Experimental procedures

• Configure the VLANIF interface of the switch according to the interface IP address table. For the IP address configuration of PC1 ~ PC5 and the VLAN configuration of the peer switch interface, refer to steps 1 and 2 of the previous experiment.
• The interface Vlanif vlan-id command is used to create a VLANIF interface. The number of the VLANIF interface must be consistent with the VLAN ID. The hosts in the VLAN use the IP address of the VLANIF interface as their default gateway.
• Use the display ip interface brief command to view the IP address information and check whether the configuration is correct.
• Use the display vlan command to view VLAN information and check whether the VLAN configuration of the switch port is correct.
• Run the display ip routing-table command to view the routing table information. The directly connected network segments of the two VLANIF interfaces are added to the IP routing table, and inter-VLAN routing is implemented through this.
• Test: PC1 pings PC5 successfully, and inter-VLAN routing is achieved through the VLANIF interface of the Layer 3 switch.

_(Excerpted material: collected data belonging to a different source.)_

/-
Origin: expansion seat `planner-pub-hodgecm-pv02-g3-0`, handover #12 2026-08-18T06:23:40Z (`HOME/pub-hodgecm-pv02-g3/lean/Pv02g3/PerL34/WedgeAlgebra.lean`, md5 71a73bf2, 94 lines);
landed by the gen-6 packager in gate run 24 as `HodgeCM/PerL34/WedgeAlgebra.lean` (stripped 1 #print/#check/#eval lines).
-/
/-
Origin: planner-pub-hodgecm-pv02-g3-0 (unit pub-hodgecm-pv02-g3, DAG-NODE PROVER #02 gen 3), 2026-08-18.
Proposed tree path: `HodgeCM/PerL34/WedgeAlgebra.lean` (new, additive).  Imports LANDED `HodgeCM.PerL34.Ball` only.
KERNEL: nothing cited, nothing asserted.
-/
import Summits.HodgeConjecture.HodgeCM.PerL34.Ball_2

/-!
# The wedge algebra behind `SplitHolForms.OrbitSpansDisjoint` (per line class, last step)

For affine `f = f₀x₀ + f₁x₁ + f₂`, `g` on `ℂ²` the form `W(f,g) = f dg − g df` has AFFINE coefficients whose six
coefficients are the Plücker coordinates `fᵢgⱼ − fⱼgᵢ` of `f ∧ g ∈ Λ²(ℂ³)`.  Hence an identity
`W(ℓ, L) = β · W(N₀, N₁)` with `(N₀, N₁, ℓ)` the rows of an invertible `3 × 3` matrix forces `β = 0`
(wedge with `ℓ`: `0 = β · det`).  We prove this at the coefficient level (`wedge_coeff`) and, via
`affine_eq_zero_on_ball` (an affine function vanishing on the ball is zero), at the function level on the ball for
`s ∈ U(2,1)` (`wedge_on_ball`).
-/

noncomputable section

open Matrix

namespace HodgeCM
namespace PerL34
namespace WedgeAlgebra

open HodgeCM.PerL34.BallModel

/-- **Coefficient form.** Rows `n₀, n₁, ℓ` of a matrix with non-zero determinant, an arbitrary covector
`L : Fin 3 → ℂ` and `β : ℂ`: if the six Plücker identities `ℓᵢ Lⱼ − Lᵢ ℓⱼ = β (n₀ᵢ n₁ⱼ − n₁ᵢ n₀ⱼ)` hold for
`(i, j) ∈ {(0,1), (2,0), (2,1)}`, then `β = 0`. -/
theorem wedge_coeff (M : Matrix (Fin 3) (Fin 3) ℂ) (hM : M.det ≠ 0) (L : Fin 3 → ℂ) (β : ℂ)
    (e01 : M 2 0 * L 1 - L 0 * M 2 1 = β * (M 0 0 * M 1 1 - M 1 0 * M 0 1))
    (e20 : M 2 2 * L 0 - L 2 * M 2 0 = β * (M 0 2 * M 1 0 - M 1 2 * M 0 0))
    (e21 : M 2 2 * L 1 - L 2 * M 2 1 = β * (M 0 2 * M 1 1 - M 1 2 * M 0 1)) : β = 0 := by
  have hdet : β * M.det = 0 := by
    rw [Matrix.det_fin_three]
    linear_combination M 2 0 * e21 - M 2 1 * e20 - M 2 2 * e01
  exact (mul_eq_zero.mp hdet).resolve_right hM

/-- A point of the ball on a coordinate axis. -/
def axisPt (i : Fin 2) : Ball := ⟨Pi.single i (1 / 2 : ℂ), by
  fin_cases i <;> norm_num [nsq, Pi.single_apply]⟩

/-- (Ported verbatim from the HodgeCMPerL package; no docstring in the source.) -/
@[simp] theorem axisPt_val (i : Fin 2) : (axisPt i).1 = Pi.single i (1 / 2 : ℂ) := rfl

/-- An affine function vanishing on the ball vanishes identically. -/
theorem affine_eq_zero_on_ball (a b c : ℂ) (h : ∀ x : Ball, a * x.1 0 + b * x.1 1 + c = 0) :
    a = 0 ∧ b = 0 ∧ c = 0 := by
  have h0 := h x₀
  have h1 := h (axisPt 0)
  have h2 := h (axisPt 1)
  simp only [x₀_val, Pi.zero_apply, mul_zero, zero_add, add_zero] at h0
  simp only [axisPt_val, Pi.single_apply] at h1 h2
  simp only [Fin.isValue, ↓reduceIte, one_ne_zero, zero_ne_one, mul_zero, add_zero, zero_add] at h1 h2
  subst h0
  refine ⟨?_, ?_, rfl⟩
  · simpa using h1
  · simpa using h2

/-- **Function form on the ball.** For `s ∈ U(2,1)` with rows `N₀, N₁, ℓ` of `W3 s x` (affine in `x`), an affine
`L(x) = L₀x₀ + L₁x₁ + L₂` and `β`: if `ℓ·dL − L·dℓ = β (N₀ dN₁ − N₁ dN₀)` coefficientwise on the ball, then `β = 0`. -/
theorem wedge_on_ball (s : U21) (L : Fin 3 → ℂ) (β : ℂ)
    (h : ∀ (x : Ball) (j : Fin 2),
      W3 s x 2 * L (Fin.castSucc j) - (L 0 * x.1 0 + L 1 * x.1 1 + L 2) * mat s 2 (Fin.castSucc j) =
        β * (W3 s x 0 * mat s 1 (Fin.castSucc j) - W3 s x 1 * mat s 0 (Fin.castSucc j))) : β = 0 := by
  -- coefficient identities from the two components `j = 0, 1`
  have hc : ∀ j : Fin 2,
      (mat s 2 0 * L (Fin.castSucc j) - L 0 * mat s 2 (Fin.castSucc j) -
          β * (mat s 0 0 * mat s 1 (Fin.castSucc j) - mat s 1 0 * mat s 0 (Fin.castSucc j)) = 0) ∧
      (mat s 2 1 * L (Fin.castSucc j) - L 1 * mat s 2 (Fin.castSucc j) -
          β * (mat s 0 1 * mat s 1 (Fin.castSucc j) - mat s 1 1 * mat s 0 (Fin.castSucc j)) = 0) ∧
      (mat s 2 2 * L (Fin.castSucc j) - L 2 * mat s 2 (Fin.castSucc j) -
          β * (mat s 0 2 * mat s 1 (Fin.castSucc j) - mat s 1 2 * mat s 0 (Fin.castSucc j)) = 0) := by
    intro j
    refine affine_eq_zero_on_ball _ _ _ fun x => ?_
    have hx := h x j
    simp only [W3_apply] at hx
    linear_combination hx
  obtain ⟨e00, -, e20⟩ := hc 0
  obtain ⟨e01, -, e21⟩ := hc 1
  simp only [Fin.castSucc_zero, Fin.castSucc_one] at e00 e20 e01 e21
  refine wedge_coeff (mat s) (det_mat_ne_zero s) L β ?_ ?_ ?_
  · linear_combination e01
  · linear_combination e20
  · linear_combination e21

end WedgeAlgebra
end PerL34
end HodgeCM

end

/-- If some vertex of `X` is joined to `d`, then after deleting the cut set of `X` the vertex `d` is isolated: `d ↔ t` forces
`t = d`. [folklore] -/
theorem eq_of_reachable_sdiff_cut {ω : Set (Sym2 V)} {X : Set V} {d : V} (h : ω ∉ avoidEv d X) (η : Set (Sym2 V)) (t : V)
    (hdt : (openGraph (η \ cut X ω)).Reachable d t) : t = d := by
  have hy : ∃ y ∈ X, (openGraph ω).Reachable d y := by
    by_contra hc; exact h fun y hy hdy => hc ⟨y, hy, hdy⟩
  obtain ⟨y, hyX, hdy⟩ := hy
  have hiso : ∀ e ∈ η \ cut X ω, d ∉ e := fun e he hde => he.2 ⟨d, hde, y, hyX, hdy.symm⟩
  exact eq_of_reachable_of_isolated hiso t hdt

/-- The cut set of `Y` is unchanged by deleting the cut set of `{d}` when `d ↮ Y`. [folklore] -/
theorem cut_sdiff_cut_singleton_of_avoid {ζ : Set (Sym2 V)} {Y : Set V} {d : V} (h : ζ ∈ avoidEv d Y) :
    cut Y (ζ \ cut {d} ζ) = cut Y ζ := by
  ext e
  simp only [cut, mem_setOf_eq]
  constructor
  · rintro ⟨u, hue, y, hyY, hyu⟩
    exact ⟨u, hue, y, hyY, hyu.mono (SimpleGraph.fromEdgeSet_mono fun _ he => he.1)⟩
  · rintro ⟨u, hue, y, hyY, hyu⟩
    refine ⟨u, hue, y, hyY, ?_⟩
    have hdy : ¬ (openGraph ζ).Reachable d y := h y hyY
    exact (reachable_sdiff_cut_singleton_iff hdy u).2 hyu

/-! ### The pointwise split of the level-1 form -/

/-- `1{x↔u}·a − 1{x↔d}·b = a·1{u ↔ {x,d}} − b − 1{d↮x}·(a·1{d↔u} − b)` pointwise (`u ↔ {x,d}` = `x↔u ∨ d↔u`).
[folklore] -/
theorem level_one_split (x d u : V) (a b : ℝ) (ζ : Set (Sym2 V)) :
    a * ind (openConn x u : Set (BondConfig V)) ζ - b * ind (openConn x d : Set (BondConfig V)) ζ =
      a * ind (openConn x u ∪ openConn d u : Set (BondConfig V)) ζ - b -
        ind (avoidEv d {x}) ζ * (a * ind (openConn d u : Set (BondConfig V)) ζ - b) := by
  have memU : ∀ {ζ' : Set (Sym2 V)}, ζ' ∈ (openConn x u ∪ openConn d u : Set (BondConfig V)) ↔
      ((openGraph ζ').Reachable x u ∨ (openGraph ζ').Reachable d u) := fun {ζ'} => Iff.rfl
  by_cases hxd : (openGraph ζ).Reachable x d
  · -- `d ∈ C_x`: `u ↔ {x,d}` iff `x ↔ u`, and `1{d↮x} = 0`
    have h1 : ind (openConn x d : Set (BondConfig V)) ζ = 1 := ind_of_mem (show ζ ∈ openConn x d from hxd)
    have h2 : ind (avoidEv d {x}) ζ = 0 :=
      ind_of_not_mem fun h => h x (mem_singleton x) hxd.symm
    have h3 : ind (openConn x u ∪ openConn d u : Set (BondConfig V)) ζ = ind (openConn x u : Set (BondConfig V)) ζ := by
      by_cases hxu : (openGraph ζ).Reachable x u
      · rw [ind_of_mem (memU.2 (Or.inl hxu)), ind_of_mem (show ζ ∈ openConn x u from hxu)]
      · have hdu : ¬ (openGraph ζ).Reachable d u := fun h => hxu (hxd.trans h)
        rw [ind_of_not_mem (fun h => (memU.1 h).elim hxu hdu), ind_of_not_mem (show ζ ∉ openConn x u from hxu)]
    rw [h1, h2, h3]; ring
  · -- `d ∉ C_x`: the events `x ↔ u`, `d ↔ u` are disjoint
    have h1 : ind (openConn x d : Set (BondConfig V)) ζ = 0 := ind_of_not_mem (show ζ ∉ openConn x d from hxd)
    have h2 : ind (avoidEv d {x}) ζ = 1 :=
      ind_of_mem fun t ht => by rw [mem_singleton_iff] at ht; subst ht; exact fun h => hxd h.symm
    have h3 : ind (openConn x u ∪ openConn d u : Set (BondConfig V)) ζ =
        ind (openConn x u : Set (BondConfig V)) ζ + ind (openConn d u : Set (BondConfig V)) ζ := by
      by_cases hxu : (openGraph ζ).Reachable x u
      · have hdu : ¬ (openGraph ζ).Reachable d u := fun h => hxd (hxu.trans h.symm)
        rw [ind_of_mem (memU.2 (Or.inl hxu)), ind_of_mem (show ζ ∈ openConn x u from hxu),
          ind_of_not_mem (show ζ ∉ openConn d u from hdu), add_zero]
      · by_cases hdu : (openGraph ζ).Reachable d u
        · rw [ind_of_mem (memU.2 (Or.inr hdu)), ind_of_not_mem (show ζ ∉ openConn x u from hxu),
            ind_of_mem (show ζ ∈ openConn d u from hdu), zero_add]
        · rw [ind_of_not_mem (fun h => (memU.1 h).elim hxu hdu), ind_of_not_mem (show ζ ∉ openConn x u from hxu),
            ind_of_not_mem (show ζ ∉ openConn d u from hdu), add_zero]
    rw [h1, h2, h3]; ring

variable [Fintype V]

/-! ### World covariances -/

/-- The world covariance `Cov_{world(ω)}(φ, ψ) = ḡ(φψ) − ḡ(φ)ḡ(ψ)` (world = delete `cut Y ω`; sum level).
[folklore] -/
def wcovOff (w : Sym2 V → ℝ) (Y : Set V) (φ ψ : Set (Sym2 V) → ℝ) (ω : Set (Sym2 V)) : ℝ :=
  wmeanOff w Y (fun β => φ β * ψ β) ω - wmeanOff w Y φ ω * wmeanOff w Y ψ ω

/-- The world mean is linear: constants. [folklore] -/
theorem wmeanOff_const (w : Sym2 V → ℝ) (hm : ∑ ω, weight w ω = 1) (Y : Set V) (c : ℝ) (ω : Set (Sym2 V)) :
    wmeanOff w Y (fun _ => c) ω = c := by
  rw [wmeanOff, ← Finset.sum_mul, hm, one_mul]

/-- The world covariance as `Σ_η w (φ − ḡ(φ))·ψ`. [folklore] -/
theorem wcovOff_eq_sum (w : Sym2 V → ℝ) (Y : Set V) (φ ψ : Set (Sym2 V) → ℝ)
    (ω : Set (Sym2 V)) :
    wcovOff w Y φ ψ ω = ∑ η, weight w η * ((φ (η \ cut Y ω) - wmeanOff w Y φ ω) * ψ (η \ cut Y ω)) := by
  have e : ∀ η, weight w η * ((φ (η \ cut Y ω) - wmeanOff w Y φ ω) * ψ (η \ cut Y ω)) =
      weight w η * (φ (η \ cut Y ω) * ψ (η \ cut Y ω)) - wmeanOff w Y φ ω * (weight w η * ψ (η \ cut Y ω)) := by
    intro η; ring
  rw [Finset.sum_congr rfl (fun η _ => e η), Finset.sum_sub_distrib, ← Finset.mul_sum]
  rfl
/-- **The far kernels `Kⱼ = ∂ⱼΓ∞` are `C²` tail kernels**: smooth, with
`|Kⱼ|, ‖DKⱼ‖, ‖D²Kⱼ‖ ≤ M ⟨z⟩⁻²` (boundedness on a ball; homogeneity of degrees `-2, -3, -4` of
`∂ⱼΓ, D∂ⱼΓ, D²∂ⱼΓ` off it). [cite: GilbargTrudinger2001, (2.13)–(2.14)] -/
theorem farKernel_tail (h₀ : 0 < r₀) (h₁ : r₀ < r₁) (j : Fin 3) :
    ContDiff ℝ 2 (fun w => fderiv ℝ (newtonFar r₀ r₁) w (EuclideanSpace.single j (1 : ℝ))) ∧
    (∃ M₀, ∀ z, |fderiv ℝ (newtonFar r₀ r₁) z (EuclideanSpace.single j (1 : ℝ))| ≤ M₀ * jbw z) ∧
    (∃ M₁, ∀ z, ‖fderiv ℝ (fun w => fderiv ℝ (newtonFar r₀ r₁) w (EuclideanSpace.single j (1 : ℝ))) z‖
      ≤ M₁ * jbw z) ∧
    (∃ M₂, ∀ z, ‖fderiv ℝ (fderiv ℝ (fun w => fderiv ℝ (newtonFar r₀ r₁) w
      (EuclideanSpace.single j (1 : ℝ)))) z‖ ≤ M₂ * jbw z) := by
  set K : EuclideanSpace ℝ (Fin 3) → ℝ :=
    fun w => fderiv ℝ (newtonFar r₀ r₁) w (EuclideanSpace.single j (1 : ℝ)) with hKdef
  have hKs : ContDiff ℝ ∞ K :=
    ((contDiff_newtonFar h₀ h₁ (n := ⊤)).fderiv_right (m := ∞) le_rfl).clm_apply contDiff_const
  have hK2 : ContDiff ℝ 2 K := hKs.of_le (by norm_cast)
  -- the model kernel `G = ∂ⱼΓ` and its iterates: homogeneous, continuous off the origin
  set G := newtonKernelGrad j with hGdef
  have hG : ∀ c : ℝ, 0 < c → ∀ z, G (c • z) = c ^ (-2 : ℤ) • G z := newtonKernelGrad_homogeneous j
  have hDG : ∀ c : ℝ, 0 < c → ∀ z, fderiv ℝ G (c • z) = c ^ (-2 - 1 : ℤ) • fderiv ℝ G z :=
    fderiv_homogeneous G (-2) hG
  have hD2G : ∀ c : ℝ, 0 < c → ∀ z,
      fderiv ℝ (fderiv ℝ G) (c • z) = c ^ (-2 - 1 - 1 : ℤ) • fderiv ℝ (fderiv ℝ G) z :=
    fderiv_homogeneous (fderiv ℝ G) (-2 - 1) hDG
  have hGs : ContDiffOn ℝ ⊤ G {0}ᶜ := contDiffOn_newtonKernelGrad j
  have hGc : ContinuousOn G {0}ᶜ := hGs.continuousOn
  have hDGs : ContDiffOn ℝ ⊤ (fderiv ℝ G) {0}ᶜ :=
    hGs.fderiv_of_isOpen isOpen_compl_singleton le_rfl
  have hDGc : ContinuousOn (fderiv ℝ G) {0}ᶜ := hDGs.continuousOn
  have hD2Gs : ContDiffOn ℝ ⊤ (fderiv ℝ (fderiv ℝ G)) {0}ᶜ :=
    hDGs.fderiv_of_isOpen isOpen_compl_singleton le_rfl
  have hD2Gc : ContinuousOn (fderiv ℝ (fderiv ℝ G)) {0}ᶜ := hD2Gs.continuousOn
  obtain ⟨C₀, hC₀, hd₀⟩ := decay_of_homogeneous G (-2) le_rfl hG hGc
  obtain ⟨C₁, hC₁, hd₁⟩ := decay_of_homogeneous (fderiv ℝ G) (-2 - 1) (by norm_num) hDG hDGc
  obtain ⟨C₂, hC₂, hd₂⟩ := decay_of_homogeneous (fderiv ℝ (fderiv ℝ G)) (-2 - 1 - 1) (by norm_num)
    hD2G hD2Gc
  -- transfer to `K` off the ball of radius `R = max (r₁ + 1) 1`
  set R : ℝ := max (r₁ + 1) 1 with hR
  have hR1 : 1 ≤ R := le_max_right _ _
  have hfar : ∀ z : EuclideanSpace ℝ (Fin 3), R ≤ ‖z‖ → r₁ < ‖z‖ ∧ 1 ≤ ‖z‖ := fun z hz =>
    ⟨by linarith [le_max_left (r₁ + 1) 1], hR1.trans hz⟩
  refine ⟨hK2, ?_, ?_, ?_⟩
  · obtain ⟨M, hM⟩ := exists_le_mul_jbw hKs.continuous hR1 hC₀ fun z hz => by
      obtain ⟨hzr, hz1⟩ := hfar z hz
      simp only [hKdef]
      rw [(farKernel_iterates_eq h₀.le h₁ j hzr).1]
      exact hd₀ z hz1
    exact ⟨M, fun z => by rw [← Real.norm_eq_abs]; exact hM z⟩
  · exact exists_le_mul_jbw (hKs.continuous_fderiv (by norm_cast)) hR1 hC₁ fun z hz => by
      obtain ⟨hzr, hz1⟩ := hfar z hz
      simp only [hKdef]
      rw [(farKernel_iterates_eq h₀.le h₁ j hzr).2.1]
      exact hd₁ z hz1
  · exact exists_le_mul_jbw ((hKs.fderiv_right (m := ∞) le_rfl).continuous_fderiv (by norm_cast))
      hR1 hC₂ fun z hz => by
      obtain ⟨hzr, hz1⟩ := hfar z hz
      simp only [hKdef]
      rw [(farKernel_iterates_eq h₀.le h₁ j hzr).2.2]
      exact hd₂ z hz1

end FarKernel

/-! ### The far part of the force potential -/

section FarPart

variable {r₀ r₁ : ℝ} {f : EuclideanSpace ℝ (Fin 3) → EuclideanSpace ℝ (Fin 3)}

/-- **The far part** `Φ∞[f](x) = ∫ DΓ∞(x - y)(f y) dy = Σⱼ ∫ ∂ⱼΓ∞(x - y) fⱼ(y) dy` of the force
potential (cutoff radii `r₀ < r₁`). [folklore] -/
def farPart (r₀ r₁ : ℝ) (f : EuclideanSpace ℝ (Fin 3) → EuclideanSpace ℝ (Fin 3))
    (x : EuclideanSpace ℝ (Fin 3)) : ℝ :=
  ∑ j, ∫ y, fderiv ℝ (newtonFar r₀ r₁) (x - y) (EuclideanSpace.single j (1 : ℝ)) * f y j

/-- The coordinates of a continuous square-integrable field are continuous and square
integrable. [folklore] -/
private theorem coord_continuous_memLp (hf : Continuous f) (hf2 : MemLp f 2 volume) (j : Fin 3) :
    Continuous (fun y => f y j) ∧ MemLp (fun y => f y j) 2 (volume : Measure (EuclideanSpace ℝ (Fin 3))) := by
  have hc : Continuous fun y => f y j := (EuclideanSpace.proj j).continuous.comp hf
  refine ⟨hc, hf2.of_le hc.aestronglyMeasurable (Eventually.of_forall fun y => ?_)⟩
  exact PiLp.norm_apply_le (f y) j

/-- **`Φ∞[f] ∈ C²`** for `f` continuous and square integrable. [cite: GilbargTrudinger2001, Lemma 4.2] -/
theorem contDiff_farPart (h₀ : 0 < r₀) (h₁ : r₀ < r₁) (hf : Continuous f) (hf2 : MemLp f 2 volume) :
    ContDiff ℝ 2 (farPart r₀ r₁ f) := by
  unfold farPart
  refine ContDiff.sum fun j _ => ?_
  obtain ⟨hK, ⟨M₀, hM₀⟩, ⟨M₁, hM₁⟩, ⟨M₂, hM₂⟩⟩ := farKernel_tail h₀ h₁ j
  obtain ⟨hgc, hg⟩ := coord_continuous_memLp hf hf2 j
  exact (contDiff_two_integral_tail_mul hK hM₀ hM₁ hM₂ hgc hg).1

/-- The Laplacian of a finite sum of `C²` functions. [folklore] -/
private theorem laplacian_finset_sum {ι : Type*} (s : Finset ι)
    {F : ι → EuclideanSpace ℝ (Fin 3) → ℝ} (hF : ∀ i ∈ s, ContDiff ℝ 2 (F i))
    (x : EuclideanSpace ℝ (Fin 3)) :
    Δ (fun x => ∑ i ∈ s, F i x) x = ∑ i ∈ s, Δ (F i) x := by
  rw [laplacian_eq_iteratedFDeriv_orthonormalBasis _ (EuclideanSpace.basisFun (Fin 3) ℝ),
    iteratedFDeriv_sum (fun i hi => hF i hi)]
  simp only [Finset.sum_apply, _root_.sum_apply]
  rw [Finset.sum_comm]
  refine Finset.sum_congr rfl fun i _ => ?_
  rw [laplacian_eq_iteratedFDeriv_orthonormalBasis _ (EuclideanSpace.basisFun (Fin 3) ℝ)]
import Mathlib
import Summits.MatrixMultiplication.MatrixMultiplication.Theses.LevelGradedCohnUmans
import Summits.MatrixMultiplication.MatrixMultiplication.Theorems.LevelGradedCohnUmansSnLevelDesignsStubGarnirVanishing

/-!
# `SnLevelDesigns` (stmt-MatrixMultiplication-7613), line `garnir-annihilator`:
# M3 `stub_garnirFreeMiddle` — the middle difference set contains no Young subgroup of excess ≥ k+1

Crux `Summit.MatrixMultiplication.MatrixMultiplication.Theses.LevelGradedCohnUmans.SnLevelDesigns`;
skeleton `Cruxes/SnLevelDesigns/Lines/garnir_annihilator.lean` (lead c3 reshape 6, registered stub M3);
this file proves the registered stub `stub_garnirFreeMiddle` verbatim and lands `--supports stmt-MatrixMultiplication-7613`.

If `(X, Y, Z)` is `k`-token separated with `X, Z ≠ ∅` and `blk : Fin n → Fin n` is a block labelling with
`#image blk + k + 1 ≤ n` (excess `≥ k+1`), then NOT every `σ` of the Young subgroup `{σ | ∀ a, blk (σ a) = blk a}` is a middle
difference `y y'⁻¹`. Proof: the landed S1 `stub_garnirVanishing` (p79352) with `a := x₀⁻¹`, `b := z₀` and the separator `c` of
`(x₀, z₀)` gives `Σ_{σ ∈ stab} sgn(σ) · f_c(x₀⁻¹ σ z₀) = 0`; but `f_c(x₀⁻¹ σ z₀) = [σ = 1]` (for `σ = y y'⁻¹ ≠ 1` it is the garbage
`(x₀, y, y', z₀)`: `x₀⁻¹ * y * y'⁻¹ * z₀ = x₀⁻¹ * σ * z₀`; for `σ = 1 = y y⁻¹` it is the target), so the sum is `1`.
-/

set_option linter.dupNamespace false

namespace Summit.MatrixMultiplication.MatrixMultiplication.Theorems.SnLevelDesigns

open scoped BigOperators

/-- **`stub_garnirFreeMiddle`** (registered stub M3 of crux stmt-MatrixMultiplication-7613, line
`garnir-annihilator`, lead c3 reshape 6; verbatim). If `(X, Y, Z)` is `k`-token separated (hypothesis 4:
every target `(x₀, z₀)` has a coefficient table `c` whose token function `g ↦ ∑ p, c p (g ∘ p)` is `1` on the
target products and `0` on all other quadruple products `x⁻¹ * y * y'⁻¹ * z`), `X, Z ≠ ∅`, and
`blk : Fin n → Fin n` is a block labelling of excess `≥ k + 1` (`#image blk + k + 1 ≤ n`), then the middle
difference set `{y * y'⁻¹ | y, y' ∈ Y}` does NOT contain the whole Young subgroup `{σ | ∀ a, blk (σ a) = blk a}`.
Proof: Garnir vanishing (`stub_garnirVanishing`, S1) with `a := x₀⁻¹`, `b := z₀` says the signed sum of the
token function over `x₀⁻¹ · S_blk · z₀` is `0`, while separation evaluates each summand to `[σ = 1]`
(`σ = y * y'⁻¹` and `x₀⁻¹ * y * y'⁻¹ * z₀ = x₀⁻¹ * σ * z₀`), so the sum is `sign 1 · 1 = 1`. -/
theorem stub_garnirFreeMiddle :
    ∀ (n k : ℕ) (X Y Z : Finset (Equiv.Perm (Fin n))) (blk : Fin n → Fin n),
      (Finset.univ.image blk).card + k + 1 ≤ n → X.Nonempty → Z.Nonempty →
        (∀ x₀ ∈ X, ∀ z₀ ∈ Z, ∃ c : (Fin k → Fin n) → (Fin k → Fin n) → ℂ,
            ∀ x ∈ X, ∀ y ∈ Y, ∀ y' ∈ Y, ∀ z ∈ Z,
              (∑ p : Fin k → Fin n, c p (⇑(x⁻¹ * y * y'⁻¹ * z) ∘ p)) = if x = x₀ ∧ y = y' ∧ z = z₀ then 1 else 0) →
          ¬ (∀ σ ∈ Finset.univ.filter (fun σ : Equiv.Perm (Fin n) => ∀ a, blk (σ a) = blk a),
              ∃ y ∈ Y, ∃ y' ∈ Y, σ = y * y'⁻¹) := by
  intro n k X Y Z blk hexc hX hZ hsep hmid
  classical
  obtain ⟨x₀, hx₀⟩ := hX
  obtain ⟨z₀, hz₀⟩ := hZ
  obtain ⟨c, hc⟩ := hsep x₀ hx₀ z₀ hz₀
  -- each summand of the Garnir sum through the target `(x₀, z₀)` evaluates to `[σ = 1]`
  have hval : ∀ σ ∈ Finset.univ.filter (fun σ : Equiv.Perm (Fin n) => ∀ a, blk (σ a) = blk a),
      ((Equiv.Perm.sign σ : ℤ) : ℂ) * ∑ p : Fin k → Fin n, c p (⇑(x₀⁻¹ * σ * z₀) ∘ p) =
        if σ = 1 then 1 else 0 := by
    intro σ hσ
    obtain ⟨y, hy, y', hy', rfl⟩ := hmid σ hσ
    have h := hc x₀ hx₀ y hy y' hy' z₀ hz₀
    have hrw : x₀⁻¹ * y * y'⁻¹ * z₀ = x₀⁻¹ * (y * y'⁻¹) * z₀ := by rw [mul_assoc x₀⁻¹ y y'⁻¹]
    rw [hrw] at h
    rw [h]
    by_cases h1 : y * y'⁻¹ = 1
    · have hyy : y = y' := mul_inv_eq_one.mp h1
      subst hyy
      simp
    · have hne : ¬ (x₀ = x₀ ∧ y = y' ∧ z₀ = z₀) := by
        rintro ⟨-, h2, -⟩
        exact h1 (mul_inv_eq_one.mpr h2)
      rw [if_neg hne, if_neg h1, mul_zero]
  have hsum := stub_garnirVanishing n k blk hexc c x₀⁻¹ z₀
  have hone : (1 : Equiv.Perm (Fin n)) ∈
      Finset.univ.filter (fun σ : Equiv.Perm (Fin n) => ∀ a, blk (σ a) = blk a) := by
    simp
  rw [Finset.sum_congr rfl hval, Finset.sum_ite_eq' _ (1 : Equiv.Perm (Fin n)) (fun _ => (1 : ℂ)),
    if_pos hone] at hsum
  exact one_ne_zero hsum

end Summit.MatrixMultiplication.MatrixMultiplication.Theorems.SnLevelDesigns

Can a Layer 3 switch replace a router?

The routing function of a Layer 3 switch is usually relatively simple, mainly connecting to a LAN, and contains a large number of Ethernet interfaces. Its main purpose is to provide fast data exchange functions to meet the application characteristics of frequent data exchange in the LAN.

Routers are different. They are designed to meet different types of network connections, such as the connection between a LAN and a WAN, and the connection between networks with different protocols. Its main function is routing and forwarding, solving network connections with various complex paths. It is not only applicable to LANs with the same protocol, but also to LANs and WANs with different protocols. It has the functions of selecting the best route, load sharing, link backup, and exchanging routing information with other networks.

Therefore, there is an essential difference between a layer 3 switch and a router, and a layer 3 switch cannot completely replace the work of a router.